[Directions]
Please copy out all lines of the entries that contain the word "MathematicalPhysics".

** Opening Records supplied block **

import Mathlib
import HarnessLib
import Literature.MathematicalPhysics.KineticTheory.HardSphereEulerProofs
import Literature.MathematicalPhysics.KineticTheory.HardSphereEulerLLN
import Summits.AtomisticToContinuum.HydrodynamicLimit.Theses.OneFlightGossipEngine
import Summits.AtomisticToContinuum.HydrodynamicLimit.Theorems.OneFlightGossipEngineUniformLocalGibbsConcentrationPerturb
import Summits.AtomisticToContinuum.HydrodynamicLimit.Theorems.OneFlightGossipEngineUniformLocalGibbsConcentrationDensity
import Summits.AtomisticToContinuum.HydrodynamicLimit.Theorems.ImplosionDichotomyHsEosLowDensity
import Summits.AtomisticToContinuum.HydrodynamicLimit.Theorems.OneFlightGossipEngineClampedCurrentsDockFreezeToolkit

/-! # EOS fields along a profile family are jointly continuous — stub `stub_eosFieldFamilyModulus`
of line `Sketch`, crux `LocalClampedTransferLDAlongFamilies` (stmt-AtomisticToContinuum-17691)

For a jointly continuous positive activity family `a : ℝ → 𝕋³ → ℝ` on the slab `[0,t₁] × 𝕋³` and
`0 < σ < 1/2` under the packing guard `σ³ · sup a_s ≤ η₁ ∫ a_s` (`s ∈ [0,t₁]`), the x-frozen limit
density `ρ₀,s(x) = rhoLim (profileOf a_s) σ x = Σ_j γ_j R_s^{j+1} β_s(x)^{j+1}` (`β_s = a_s/∫a_s`,
`R_s = ratioLimit`) and the EOS coefficients `Z(ρ₀,s σ³)`, `Z′(ρ₀,s σ³)` (`Z = hsCompressibility`) are
jointly continuous in `(s, x)` on the slab, for a numeric guard `η₁ = min (1/(32 e v₁)) (η_E/8)` (`η_E`
the EOS chart of `hsEosLowDensity_proof`).

Outline: the guard gives `M_s σ³ ≤ η₁` (`M_s = sup β_s`), hence the smallness package
`SmallDensity (profileOf a_s) σ` with `θ_s ≤ 1/16` (`UniformLGC.smallDensity_of_eta_le`); `β` is jointly
continuous (`∫ a_s` is continuous in `s`, parametric integral over the compact torus), hence uniformly
continuous on the compact slab, so `s ↦ R_s` is continuous on `[0,t₁]` by the profile-Lipschitz bound
`UniformLGC.abs_ratioLimit_sub_le`; the cluster series has the uniform geometric majorant
`2e (η₁/σ³) 16^{-j}` (`SmallDensity.abs_rhoLim_term_le`), so `ρ₀` is jointly continuous
(`continuousOn_tsum`). Finally `0 < ρ₀,s(x) σ³ ≤ 6 M_s σ³ ≤ 6η₁ < η_E`
(`UniformLGC.rhoLim_pos_of_geomRatio_le`, `|ρ₀| ≤ 2eM/(1−θ)`), and `Z`, `Z′` are smooth on `(0, η_E)`
(`ClampedCurrentsDockFreezeToolkit.contDiffOn_hsCompressibility`), so the compositions are continuous.

References: Olla–Varadhan–Yau, Comm. Math. Phys. 155 (1993) 523, §2–3; Spohn, *Large Scale Dynamics of
Interacting Particles* (1991), Part I §2.3; Ruelle, *Statistical Mechanics* (1969), §3.4, §4.2.
-/

noncomputable section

** Closing Records supplied block **

[Answer section]
import Literature.MathematicalPhysics.KineticTheory.HardSphereEulerProofs
import Literature.MathematicalPhysics.KineticTheory.HardSphereEulerLLN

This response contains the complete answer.